Working with USB-C-Switch

2017 December 26
Working with USB-C-Switch

Connectivity and Control of the Acroname USB-C-Switch

Acroname’s BrainStem-enabled programmable USB-C-Switch can be very useful to help automate and monitor USB connections in test environments. USB-C-Switch handles USB connections differently than a USB hub and also introduces the MUX entity to the BrainStem function libraries.

In this blog post, we will illustrate the connectivity and control aspects and show a control example in Python.


Control Port: 

Power and control the USB-C-Switch

The Control Port allows a host machine to access the BrainStem controller inside the USB-C-Switch. The BrainStem controller responds to the BrainStem API requests from a connected host machine and manages internal functions of the switch.

Power for the switch internal electronics and for the Keep Alive Charge (KAC) function is provided from the Control Port connection. Detailed description of KAC operation is beyond the scope of this post and will not be covered here.

It is possible to connect to and develop software for the USB-C-Switch using only the Control Port connection.

Figure 1: Control Port provides power and BrainStem API access


Data Path

Create a selective connection

A USB switch is a 1:N or N:1 device which creates a selective connection between the Common Port and one selected channel. Like a cable, the switch is passive and creates a dedicated, bi-directional connection from the Common port to the selected device.

In very simple terms, the USB-C-Switch behaves like a USB-C cable, where one end is tethered to the Common Port and the other end can be selectively attached to one of the four available Mux channels (Ch0-3).

Since USB-C-Switch creates a passive connection, USB signal loss can be significant through the test system, so care should be taken to minimize system loss by using shortest possible, high-quality USB cables. 

Figure 2: Simplified USB-C-Switch Data path

In order to provide more granular control and monitoring of each side of the switch, the switch functions have been differentiated between the Common Port and the Muxed channels.

BrainStem APIs differentiate these sides of the USB-C-Switch by accessing the Common Port via the USB entity (USB channel 0) and the four Mux Channels (Mux channels 0-3) via the Mux entity as illustrated in Figure 3.

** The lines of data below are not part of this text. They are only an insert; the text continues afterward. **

import Literature.Computability.Complexity.ExtMonotoneGRankSupport
import Summits.PneNP.PneNP.Theorems.ConvexRankGatesBpmIsOneRankGate
import Mathlib.LinearAlgebra.Matrix.Kronecker
import Mathlib.Data.Matrix.ColumnRowPartitioned
import HarnessLib

/-!
# Crux `Capture` (stmt-PneNP-2659) — GRANK door algebra II: full-rank GRANK gates over one field are closed
# under `∧` (block sum) and `∨` (stacked Kronecker products)

Route PneNP/ConvexRankGates, crux `Summit.PneNP.PneNP.Theses.ConvexRankGates.Capture` (lead c9, 2026-08-17;
`--supports stmt-PneNP-2659`). Kernel form of Props `GRankAndClosed` / `GRankOrClosed` of
`Cruxes/Capture/SketchIdeator3.lean` (ideator 3, card `generic-span-hull-shadow-collapse`; unproved there) for
gates in FULL-RANK form (`v ↦ [dᵢ ≤ rank Mᵢ(v)]`, `Mᵢ(v) = K₀ⁱ + ∑_{v_t = 1} X_t K_tⁱ` square of size `dᵢ`,
same field `F`; every GRANK gate has this form over a transcendental extension by
`ConvexRankGatesCaptureGRankNormalForm.lean`):

* `and_fullRank_iff` — the block-diagonal data `A ⊕ B` (dimension `d₁ + d₂`, threshold `d₁ + d₂`) accept `v`
  iff BOTH gates do (`det (M₁ ⊕ M₂) = det M₁ · det M₂`);
* `or_kronecker_iff` — the data `[[A ⊗ 1, 0], [1 ⊗ B, 0]]` (dimension `2 d₁ d₂`, threshold `d₁ d₂`) accept `v`
  iff AT LEAST ONE gate does. No transcendentals are needed: if `M₁` (or `M₂`) is invertible the block
  `M₁ ⊗ 1` (or `1 ⊗ M₂`) alone has rank `d₁ d₂`; if both are singular, `u ∈ ker M₁`, `w ∈ ker M₂` give the
  common kernel vector `u ⊗ w ≠ 0` of `M₁ ⊗ 1` and `1 ⊗ M₂` (`kronecker_mulVec_tmul`), so the stacked matrix
  `[M₁ ⊗ 1; 1 ⊗ M₂]` has rank `< d₁ d₂` (rank–nullity), and so has the padded square matrix.
* Gate-level corollaries `isGRankGate_and_of_fullRank`, `isGRankGate_or_of_fullRank`.

So `{∧, ∨}`-combinations of GRANK gates over a common field are again single GRANK gates, with dimension
additive under `∧` and multiplicative under binary `∨` — correcting, per field, the informal "GRANK does not
collapse to one gate" of the `LinAlgGateBlind` docstring at the level the kernel can presently certify (full
collapse of formulas with additive `∨` needs determinant universality for ABPs, a named fact only).
No new definitions. [folklore]
-/

namespace Summit.PneNP.PneNP.Theorems.Capture.GRankAlgebra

Figure 3: BrainStem view of USB-C-Switch

Common Port/USB Entity

The Common Port is considered a USB entity under BrainStem. Because of this, the USB entity in USB-C-Switch has only one channel USB(0).

Some functions available for the Common Port through the USB entity:

  • Enable/Disable
    • Entire USB channel
      Connect/disconnect the Common/USB side of the switch from the Mux side. All data signal and power lines of the USB port are affected. This simulates and automates a USB unplug/hotplug cycle.
    • All Data Signals or individually:
      • SuperSpeed 1 lane
      • SuperSpeed 2 lane
      • HiSpeed signals
    • All Sideband signals or individually:
      • CC1
      • CC2
      • SBU1
      • SBU2
    • VBUS/Power
  • Monitoring
    Measurement functions are not affected by disabling the USB channel
    • Voltage on VBUS
    • Current through VBUS (either direction)
    • Voltage on CC1 and CC2
    • Current on CC1 and CC2
  • USB-C Flip
    Conducts a flip of the USB-C connector on USB channel(0). Swaps USB-C connector Side A to Side B and Side B to Side A.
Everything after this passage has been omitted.